◆ Material for the task:
/-- **Quasi-1D volume-uniform bound for purely temporal differences.**  In the regime
`L₀ = L₁ = L ≤ 2^N ≤ L₂`, for a list `l` of `k` steps among `±e₂` with `k + 2 ≤ 2m`:
`|G|⁻¹ Σ_ψ (Π_{g∈l}‖ψ(g) − 1‖) σ_{C^{(m)}_N}(ψ) ≤ K₂(m,k,c₀) · 2^N / ((2^N)^k L²)`,
`K₂ = (27m(2π)^k/4)(1 + 5·2^{k+2}π^{2m+2}/(16c₀)^{m+1})`.
[cite: Bauerschmidt2013, (1.10) (the exponents in `d_eff = 1`)] -/
theorem avg_gradSymbol_frdPiecePow_le_quasi1D_temporal
    (e : Fin 3 → G) (Ls : Fin 3 → ℕ) (hL : ∀ i, Ls i ≠ 0) (he : ∀ i, Ls i • e i = 0)
    (hgen : ∀ ψ φ : AddChar G ℂ, (∀ i, ψ (e i) = φ (e i)) → ψ = φ)
    (hcard : ∏ i, (Ls i : ℝ) ≤ Fintype.card G) (hL01 : Ls 1 = Ls 0)
    (hA : IsTranslationInvariant A) (hs : A.IsHermitian) (h0 : A.PosSemidef)
    (h4 : ((4 : ℝ) • (1 : _root_.Matrix G G ℝ) - A).PosSemidef)
    {c₀ : ℝ} (hc₀ : 0 < c₀)
    (hcoer : ∀ ψ : AddChar G ℂ, c₀ * ∑ i, (2 - 2 * (ψ (e i)).re) ≤ (symbol A ψ).re)
    (m N : ℕ) (hLT : Ls 0 ≤ 2 ^ N) (hTM : 2 ^ N ≤ Ls 2)
    (l : List G) (htemp : ∀ g ∈ l, g = e 2 ∨ g = -e 2) (hkm : l.length + 2 ≤ 2 * m) :
    (Fintype.card G : ℝ)⁻¹ * ∑ ψ : AddChar G ℂ,
        (l.map fun g => ‖ψ g - 1‖).prod * (symbol (frdPiecePow A m N) ψ).re
      ≤ 27 * m * (2 * π) ^ l.length / 4
          * (1 + 5 * 2 ^ (l.length + 2) * π ^ (2 * m + 2) / (16 * c₀) ^ (m + 1))
          * 2 ^ N / (((2 : ℝ) ^ N) ^ l.length * (Ls 0 : ℝ) ^ 2) := by
  classical
  set k := l.length with hk
  have hLpos : (0 : ℝ) < (Ls 0 : ℝ) := Nat.cast_pos.mpr (Nat.pos_of_ne_zero (hL 0))
  have hTpos : (0 : ℝ) < (2 : ℝ) ^ N := by positivity
  have hLT' : (Ls 0 : ℝ) ≤ (2 : ℝ) ^ N := by exact_mod_cast hLT
  have hl : ∀ g ∈ l, ∃ i, g = e i ∨ g = -e i := fun g hg => ⟨2, htemp g hg⟩
  set J := Nat.log 2 (Ls 0) + 1 with hJ
  -- the three families of weights
  set Bn : ℕ → ℝ := fun j => (2 * π * 2 ^ (j + 1) / (Ls 0 : ℝ)) ^ k
      * (m * π ^ (2 * m + 2) / (4 * ((2 : ℝ) ^ N) ^ (2 * m))
        * (((Ls 0 : ℝ)) ^ 2 / (16 * c₀ * ((2 : ℝ) ^ j) ^ 2)) ^ (m + 1)) with hBn
  set X0 : ℝ := (2 * π / 2 ^ N) ^ k * (m * ((2 : ℝ) ^ N) ^ 2 / 4) with hX0
  set Bz : ℕ → ℝ := fun j => (2 * π * 2 ^ (j + 1) / 2 ^ N) ^ k
      * (m * π ^ (2 * m + 2) / (4 * ((2 : ℝ) ^ N) ^ (2 * m))
        * (((2 : ℝ) ^ N) ^ 2 / (16 * c₀ * ((2 : ℝ) ^ j) ^ 2)) ^ (m + 1)) with hBz
  -- the three families of indicators
  set In : ℕ → AddChar G ℂ → Prop := fun j ψ =>
    ∀ i, |addCharMomentum (Ls i) (e i) ψ| < 2 ^ (j + 1) / (Ls 0 : ℝ) with hIn
  set Zc : AddChar G ℂ → Prop := fun ψ => addCharIndex (Ls 0) (e 0) ψ = 0 ∧
      addCharIndex (Ls 1) (e 1) ψ = 0 ∧ |addCharMomentum (Ls 2) (e 2) ψ| < 1 / 2 ^ N with hZc
  set Zs : ℕ → AddChar G ℂ → Prop := fun j ψ => addCharIndex (Ls 0) (e 0) ψ = 0 ∧
      addCharIndex (Ls 1) (e 1) ψ = 0 ∧ |addCharMomentum (Ls 2) (e 2) ψ| < 2 ^ (j + 1) / 2 ^ N with hZs
  have hBn0 : ∀ j, 0 ≤ Bn j := fun j => by rw [hBn]; positivity
  have hX00 : 0 ≤ X0 := by rw [hX0]; positivity
  have hBz0 : ∀ j, 0 ≤ Bz j := fun j => by rw [hBz]; positivity
  have hind0 : ∀ (p : Prop) [Decidable p], (0 : ℝ) ≤ if p then 1 else 0 := by
    intro p _; split_ifs <;> norm_num
  -- pointwise, with the zero-mode condition inside the indicators
  have hpt : ∀ ψ : AddChar G ℂ, (l.map fun g => ‖ψ g - 1‖).prod * (symbol (frdPiecePow A m N) ψ).re
      ≤ (∑ j ∈ Finset.range J, Bn j * (if In j ψ then (1 : ℝ) else 0))
        + (X0 * (if Zc ψ then (1 : ℝ) else 0)
          + ∑ j ∈ Finset.range N, Bz j * (if Zs j ψ then (1 : ℝ) else 0)) := by
    intro ψ
    have hn0 : 0 ≤ ∑ j ∈ Finset.range J, Bn j * (if In j ψ then (1 : ℝ) else 0) :=
      Finset.sum_nonneg fun j _ => mul_nonneg (hBn0 j) (hind0 _)
    have hz0 : 0 ≤ X0 * (if Zc ψ then (1 : ℝ) else 0)
        + ∑ j ∈ Finset.range N, Bz j * (if Zs j ψ then (1 : ℝ) else 0) :=
      add_nonneg (mul_nonneg hX00 (hind0 _))
        (Finset.sum_nonneg fun j _ => mul_nonneg (hBz0 j) (hind0 _))
    by_cases hZ : addCharIndex (Ls 0) (e 0) ψ = 0 ∧ addCharIndex (Ls 1) (e 1) ψ = 0
    · have h := gradSymbol_frdPiecePow_le_shells_zeroMode e Ls hL he hA hs h0 h4 hc₀ hcoer m N ψ hZ l htemp
      have hZc' : (X0 * if Zc ψ then (1 : ℝ) else 0)
          = X0 * (if |addCharMomentum (Ls 2) (e 2) ψ| < 1 / 2 ^ N then (1 : ℝ) else 0) := by
        simp only [hZc, hZ, true_and]
      have hZs' : ∑ j ∈ Finset.range N, Bz j * (if Zs j ψ then (1 : ℝ) else 0)
          = ∑ j ∈ Finset.range N, Bz j
              * (if |addCharMomentum (Ls 2) (e 2) ψ| < 2 ^ (j + 1) / 2 ^ N then (1 : ℝ) else 0) := by
        refine Finset.sum_congr rfl fun j _ => ?_
        simp only [hZs, hZ, true_and]
      rw [hZc', hZs']
      rw [hBz, hX0] at *
      linarith
    · have hψ : addCharIndex (Ls 0) (e 0) ψ ≠ 0 ∨ addCharIndex (Ls 1) (e 1) ψ ≠ 0 := by tauto
      have h := gradSymbol_frdPiecePow_le_shells_offZero e Ls hL he hL01 hA hs h0 h4 hc₀ hcoer m N ψ hψ l hl
      rw [hBn, hIn] at *
      linarith
  -- sum over `ψ`
  set cn : ℕ → ℝ := fun j => ((Finset.univ.filter fun ψ : AddChar G ℂ => In j ψ).card : ℝ) with hcn
  set cz0 : ℝ := ((Finset.univ.filter fun ψ : AddChar G ℂ => Zc ψ).card : ℝ) with hcz0
  set cz : ℕ → ℝ := fun j => ((Finset.univ.filter fun ψ : AddChar G ℂ => Zs j ψ).card : ℝ) with hcz
  have hsumA : ∑ ψ : AddChar G ℂ, ∑ j ∈ Finset.range J, Bn j * (if In j ψ then (1 : ℝ) else 0)
      = ∑ j ∈ Finset.range J, Bn j * cn j := by
    rw [Finset.sum_comm]
    refine Finset.sum_congr rfl fun j _ => ?_
    rw [← Finset.mul_sum, Finset.sum_boole]
  have hsumB : ∑ ψ : AddChar G ℂ, X0 * (if Zc ψ then (1 : ℝ) else 0) = X0 * cz0 := by
    rw [← Finset.mul_sum, Finset.sum_boole]
  have hsumC : ∑ ψ : AddChar G ℂ, ∑ j ∈ Finset.range N, Bz j * (if Zs j ψ then (1 : ℝ) else 0)
      = ∑ j ∈ Finset.range N, Bz j * cz j := by
    rw [Finset.sum_comm]
    refine Finset.sum_congr rfl fun j _ => ?_
    rw [← Finset.mul_sum, Finset.sum_boole]
  have hsum : ∑ ψ : AddChar G ℂ, (l.map fun g => ‖ψ g - 1‖).prod * (symbol (frdPiecePow A m N) ψ).re
      ≤ (∑ j ∈ Finset.range J, Bn j * cn j) + (X0 * cz0 + ∑ j ∈ Finset.range N, Bz j * cz j) := by
    refine (Finset.sum_le_sum fun ψ _ => hpt ψ).trans (le_of_eq ?_)
    rw [Finset.sum_add_distrib, Finset.sum_add_distrib, hsumA, hsumB, hsumC]
  -- constants
  set C₁ : ℝ := 27 * m * (2 * π) ^ k * π ^ (2 * m + 2) * 2 ^ (k + 3) / (4 * (16 * c₀) ^ (m + 1)) with hC₁
  have hC₁0 : 0 ≤ C₁ := by rw [hC₁]; positivity
  set U : ℝ := (2 : ℝ) ^ N / (((2 : ℝ) ^ N) ^ k * (Ls 0 : ℝ) ^ 2) with hU
  have hU0 : 0 ≤ U := by rw [hU]; positivity
  -- (1) the off-zero-mode family
  have h1 : ∑ j ∈ Finset.range J, Bn j * ((Fintype.card G : ℝ)⁻¹ * cn j) ≤ 2 * C₁ * U := by
    have h := offZero_shellSum_le e Ls hL he hgen hcard hL01 hc₀ hkm N hLT hTM J
    refine h.trans ?_
    -- `(L/T)^{2m}/L^{k+1} ≤ T/(T^k L²)`
    have hkey : ((Ls 0 : ℝ) / 2 ^ N) ^ (2 * m) / (Ls 0 : ℝ) ^ (k + 1) ≤ U := by
      rw [hU, div_pow, div_div, div_le_div_iff₀ (by positivity) (by positivity)]
      obtain ⟨d, hd⟩ : ∃ d, 2 * m = k + 1 + d := ⟨2 * m - (k + 1), by omega⟩
      have hLd : (Ls 0 : ℝ) ^ d ≤ ((2 : ℝ) ^ N) ^ d := pow_le_pow_left₀ hLpos.le hLT' d
      calc (Ls 0 : ℝ) ^ (2 * m) * (((2 : ℝ) ^ N) ^ k * (Ls 0 : ℝ) ^ 2)
          = (Ls 0 : ℝ) ^ (k + 1) * (((2 : ℝ) ^ N) ^ k * (Ls 0 : ℝ) ^ 2) * (Ls 0 : ℝ) ^ d := by
            rw [hd]; ring
        _ ≤ (Ls 0 : ℝ) ^ (k + 1) * (((2 : ℝ) ^ N) ^ k * (Ls 0 : ℝ) ^ 2) * ((2 : ℝ) ^ N) ^ d := by gcongr
        _ ≤ (Ls 0 : ℝ) ^ (k + 1) * (((2 : ℝ) ^ N) ^ k * ((2 : ℝ) ^ N) ^ 2) * ((2 : ℝ) ^ N) ^ d := by
            gcongr
        _ = (2 : ℝ) ^ N * (((2 : ℝ) ^ N) ^ (2 * m) * (Ls 0 : ℝ) ^ (k + 1)) := by rw [hd]; ring
    calc 27 * m * (2 * π) ^ k * π ^ (2 * m + 2) * 2 ^ (k + 4) / (4 * (16 * c₀) ^ (m + 1))
          * ((Ls 0 : ℝ) / 2 ^ N) ^ (2 * m) / (Ls 0 : ℝ) ^ (k + 1)
        = 2 * C₁ * (((Ls 0 : ℝ) / 2 ^ N) ^ (2 * m) / (Ls 0 : ℝ) ^ (k + 1)) := by
          rw [hC₁, show (2 : ℝ) ^ (k + 4) = 2 ^ (k + 3) * 2 by ring]; ring
      _ ≤ 2 * C₁ * U := mul_le_mul_of_nonneg_left hkey (by positivity)
  -- (2) the zero-mode cube
  have hT2 : 1 / (Ls 2 : ℝ) ≤ 1 / (2 : ℝ) ^ N := by
    have : (2 : ℝ) ^ N ≤ (Ls 2 : ℝ) := by exact_mod_cast hTM
    exact one_div_le_one_div_of_le hTpos this
  have h2 : X0 * ((Fintype.card G : ℝ)⁻¹ * cz0) ≤ 27 * m * (2 * π) ^ k / 4 * U := by
    have hc := inv_card_mul_card_zeroMode_le e Ls hL he hgen hcard hL01 (ρ := 1 / (2 : ℝ) ^ N) hT2
    calc X0 * ((Fintype.card G : ℝ)⁻¹ * cz0) ≤ X0 * (27 * (1 / (2 : ℝ) ^ N) / (Ls 0 : ℝ) ^ 2) :=
          mul_le_mul_of_nonneg_left hc hX00
      _ = 27 * m * (2 * π) ^ k / 4 * U := by
          have hTk : ((2 : ℝ) ^ N) ^ k ≠ 0 := pow_ne_zero _ hTpos.ne'
          have hL2 : (Ls 0 : ℝ) ^ 2 ≠ 0 := pow_ne_zero _ hLpos.ne'
          rw [hX0, hU, div_pow]
          field_simp
  -- (3) the zero-mode shells
  have h3 : ∑ j ∈ Finset.range N, Bz j * ((Fintype.card G : ℝ)⁻¹ * cz j) ≤ C₁ / 2 * U := by
    have hterm : ∀ j, Bz j * ((Fintype.card G : ℝ)⁻¹ * cz j) ≤ C₁ / 4 * (1 / 2) ^ j * U := by
      intro j
      have hρ : 1 / (Ls 2 : ℝ) ≤ 2 ^ (j + 1) / (2 : ℝ) ^ N := by
        refine hT2.trans ?_
        rw [div_le_div_iff_of_pos_right hTpos]
        exact one_le_pow₀ (by norm_num)
      have hc := inv_card_mul_card_zeroMode_le e Ls hL he hgen hcard hL01 hρ
      have hshell := shellTerm_le hc₀ hTpos hkm j
      -- `27·2^{j+1}/(T L²) = (3·2^{j+1}/T)³ · T²/(L²·4^{j+1})`
      have hsplit : (27 * (2 ^ (j + 1) / (2 : ℝ) ^ N) / (Ls 0 : ℝ) ^ 2 : ℝ)
          = (3 * (2 ^ (j + 1) / (2 : ℝ) ^ N)) ^ 3 * (((2 : ℝ) ^ N) ^ 2 / ((Ls 0 : ℝ) ^ 2 * 4 ^ (j + 1))) := by
        have h4 : (4 : ℝ) ^ (j + 1) = 2 ^ (j + 1) * 2 ^ (j + 1) := by
          rw [show (4 : ℝ) = 2 * 2 by norm_num, mul_pow]
        have h2j : (2 : ℝ) ^ (j + 1) ≠ 0 := pow_ne_zero _ two_ne_zero
        have hL2 : (Ls 0 : ℝ) ^ 2 ≠ 0 := pow_ne_zero _ hLpos.ne'
        have hT0 : (2 : ℝ) ^ N ≠ 0 := hTpos.ne'
        rw [h4]
        field_simp
        ring
      calc Bz j * ((Fintype.card G : ℝ)⁻¹ * cz j) ≤ Bz j * (27 * (2 ^ (j + 1) / (2 : ℝ) ^ N) / (Ls 0 : ℝ) ^ 2) :=
            mul_le_mul_of_nonneg_left hc (hBz0 j)
        _ = (Bz j * (3 * (2 ^ (j + 1) / (2 : ℝ) ^ N)) ^ 3)
              * (((2 : ℝ) ^ N) ^ 2 / ((Ls 0 : ℝ) ^ 2 * 4 ^ (j + 1))) := by
            rw [hsplit]; ring
        _ ≤ (C₁ * (1 / 2) ^ j / ((2 : ℝ) ^ N) ^ (k + 1))
              * (((2 : ℝ) ^ N) ^ 2 / ((Ls 0 : ℝ) ^ 2 * 4 ^ (j + 1))) := by
            refine mul_le_mul_of_nonneg_right ?_ (by positivity)
            rw [hBz, hC₁]; exact hshell
        _ = C₁ / 4 * (1 / 2) ^ j * U * (1 / 4) ^ j := by
            have hTk : ((2 : ℝ) ^ N) ^ k ≠ 0 := pow_ne_zero _ hTpos.ne'
            have hT0 : (2 : ℝ) ^ N ≠ 0 := hTpos.ne'
            have h4j : (4 : ℝ) ^ j ≠ 0 := pow_ne_zero _ (by norm_num)
            have hL2 : (Ls 0 : ℝ) ^ 2 ≠ 0 := pow_ne_zero _ hLpos.ne'
            rw [hU, show ((2 : ℝ) ^ N) ^ (k + 1) = ((2 : ℝ) ^ N) ^ k * 2 ^ N by ring,
              show (4 : ℝ) ^ (j + 1) = 4 ^ j * 4 by ring, one_div_pow, one_div_pow]
            field_simp
        _ ≤ C₁ / 4 * (1 / 2) ^ j * U * 1 := by
            refine mul_le_mul_of_nonneg_left (pow_le_one₀ (by norm_num) (by norm_num)) (by positivity)
        _ = C₁ / 4 * (1 / 2) ^ j * U := mul_one _
    calc ∑ j ∈ Finset.range N, Bz j * ((Fintype.card G : ℝ)⁻¹ * cz j)
        ≤ ∑ j ∈ Finset.range N, C₁ / 4 * (1 / 2) ^ j * U := Finset.sum_le_sum fun j _ => hterm j
      _ = C₁ / 4 * U * ∑ j ∈ Finset.range N, (1 / 2 : ℝ) ^ j := by
          rw [Finset.mul_sum]; exact Finset.sum_congr rfl fun j _ => by ring
      _ ≤ C₁ / 4 * U * 2 := mul_le_mul_of_nonneg_left (sum_geometric_two_le N) (by positivity)
      _ = C₁ / 2 * U := by ring
  -- assemble
  calc (Fintype.card G : ℝ)⁻¹ * ∑ ψ : AddChar G ℂ,
          (l.map fun g => ‖ψ g - 1‖).prod * (symbol (frdPiecePow A m N) ψ).re
      ≤ (Fintype.card G : ℝ)⁻¹ * ((∑ j ∈ Finset.range J, Bn j * cn j)
          + (X0 * cz0 + ∑ j ∈ Finset.range N, Bz j * cz j)) := by gcongr
    _ = (∑ j ∈ Finset.range J, Bn j * ((Fintype.card G : ℝ)⁻¹ * cn j))
          + (X0 * ((Fintype.card G : ℝ)⁻¹ * cz0)
            + ∑ j ∈ Finset.range N, Bz j * ((Fintype.card G : ℝ)⁻¹ * cz j)) := by
        rw [mul_add, mul_add, Finset.mul_sum, Finset.mul_sum]
        have eA : ∑ j ∈ Finset.range J, (Fintype.card G : ℝ)⁻¹ * (Bn j * cn j)
            = ∑ j ∈ Finset.range J, Bn j * ((Fintype.card G : ℝ)⁻¹ * cn j) :=
          Finset.sum_congr rfl fun j _ => by ring
        have eC : ∑ j ∈ Finset.range N, (Fintype.card G : ℝ)⁻¹ * (Bz j * cz j)
            = ∑ j ∈ Finset.range N, Bz j * ((Fintype.card G : ℝ)⁻¹ * cz j) :=
          Finset.sum_congr rfl fun j _ => by ring
        rw [eA, eC]
        ring
    _ ≤ 2 * C₁ * U + (27 * m * (2 * π) ^ k / 4 * U + C₁ / 2 * U) := add_le_add h1 (add_le_add h2 h3)
    _ = 27 * m * (2 * π) ^ k / 4 * (1 + 5 * 2 ^ (k + 2) * π ^ (2 * m + 2) / (16 * c₀) ^ (m + 1))
          * 2 ^ N / (((2 : ℝ) ^ N) ^ k * (Ls 0 : ℝ) ^ 2) := by
        have hTk : ((2 : ℝ) ^ N) ^ k ≠ 0 := pow_ne_zero _ hTpos.ne'
        have hL2 : (Ls 0 : ℝ) ^ 2 ≠ 0 := pow_ne_zero _ hLpos.ne'
        have hc16 : (16 * c₀) ^ (m + 1) ≠ 0 := pow_ne_zero _ (by positivity)
        rw [hU, hC₁, show (2 : ℝ) ^ (k + 3) = 2 ^ (k + 2) * 2 by ring]
        field_simp
        ring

◆ Work required: When you reach the line in the material above that holds "set X0 : ℝ := (2", begin reproducing lines exactly, and stop after the line that holds "have hz0 : 0".

◆ Written response:
  set X0 : ℝ := (2 * π / 2 ^ N) ^ k * (m * ((2 : ℝ) ^ N) ^ 2 / 4) with hX0
  set Bz : ℕ → ℝ := fun j => (2 * π * 2 ^ (j + 1) / 2 ^ N) ^ k
      * (m * π ^ (2 * m + 2) / (4 * ((2 : ℝ) ^ N) ^ (2 * m))
        * (((2 : ℝ) ^ N) ^ 2 / (16 * c₀ * ((2 : ℝ) ^ j) ^ 2)) ^ (m + 1)) with hBz
  -- the three families of indicators
  set In : ℕ → AddChar G ℂ → Prop := fun j ψ =>
    ∀ i, |addCharMomentum (Ls i) (e i) ψ| < 2 ^ (j + 1) / (Ls 0 : ℝ) with hIn
  set Zc : AddChar G ℂ → Prop := fun ψ => addCharIndex (Ls 0) (e 0) ψ = 0 ∧
      addCharIndex (Ls 1) (e 1) ψ = 0 ∧ |addCharMomentum (Ls 2) (e 2) ψ| < 1 / 2 ^ N with hZc
  set Zs : ℕ → AddChar G ℂ → Prop := fun j ψ => addCharIndex (Ls 0) (e 0) ψ = 0 ∧
      addCharIndex (Ls 1) (e 1) ψ = 0 ∧ |addCharMomentum (Ls 2) (e 2) ψ| < 2 ^ (j + 1) / 2 ^ N with hZs
  have hBn0 : ∀ j, 0 ≤ Bn j := fun j => by rw [hBn]; positivity
  have hX00 : 0 ≤ X0 := by rw [hX0]; positivity
  have hBz0 : ∀ j, 0 ≤ Bz j := fun j => by rw [hBz]; positivity
  have hind0 : ∀ (p : Prop) [Decidable p], (0 : ℝ) ≤ if p then 1 else 0 := by
    intro p _; split_ifs <;> norm_num
  -- pointwise, with the zero-mode condition inside the indicators
  have hpt : ∀ ψ : AddChar G ℂ, (l.map fun g => ‖ψ g - 1‖).prod * (symbol (frdPiecePow A m N) ψ).re
      ≤ (∑ j ∈ Finset.range J, Bn j * (if In j ψ then (1 : ℝ) else 0))
        + (X0 * (if Zc ψ then (1 : ℝ) else 0)
          + ∑ j ∈ Finset.range N, Bz j * (if Zs j ψ then (1 : ℝ) else 0)) := by
    intro ψ
    have hn0 : 0 ≤ ∑ j ∈ Finset.range J, Bn j * (if In j ψ then (1 : ℝ) else 0) :=
      Finset.sum_nonneg fun j _ => mul_nonneg (hBn0 j) (hind0 _)
    have hz0 : 0 ≤ X0 * (if Zc ψ then (1 : ℝ) else 0)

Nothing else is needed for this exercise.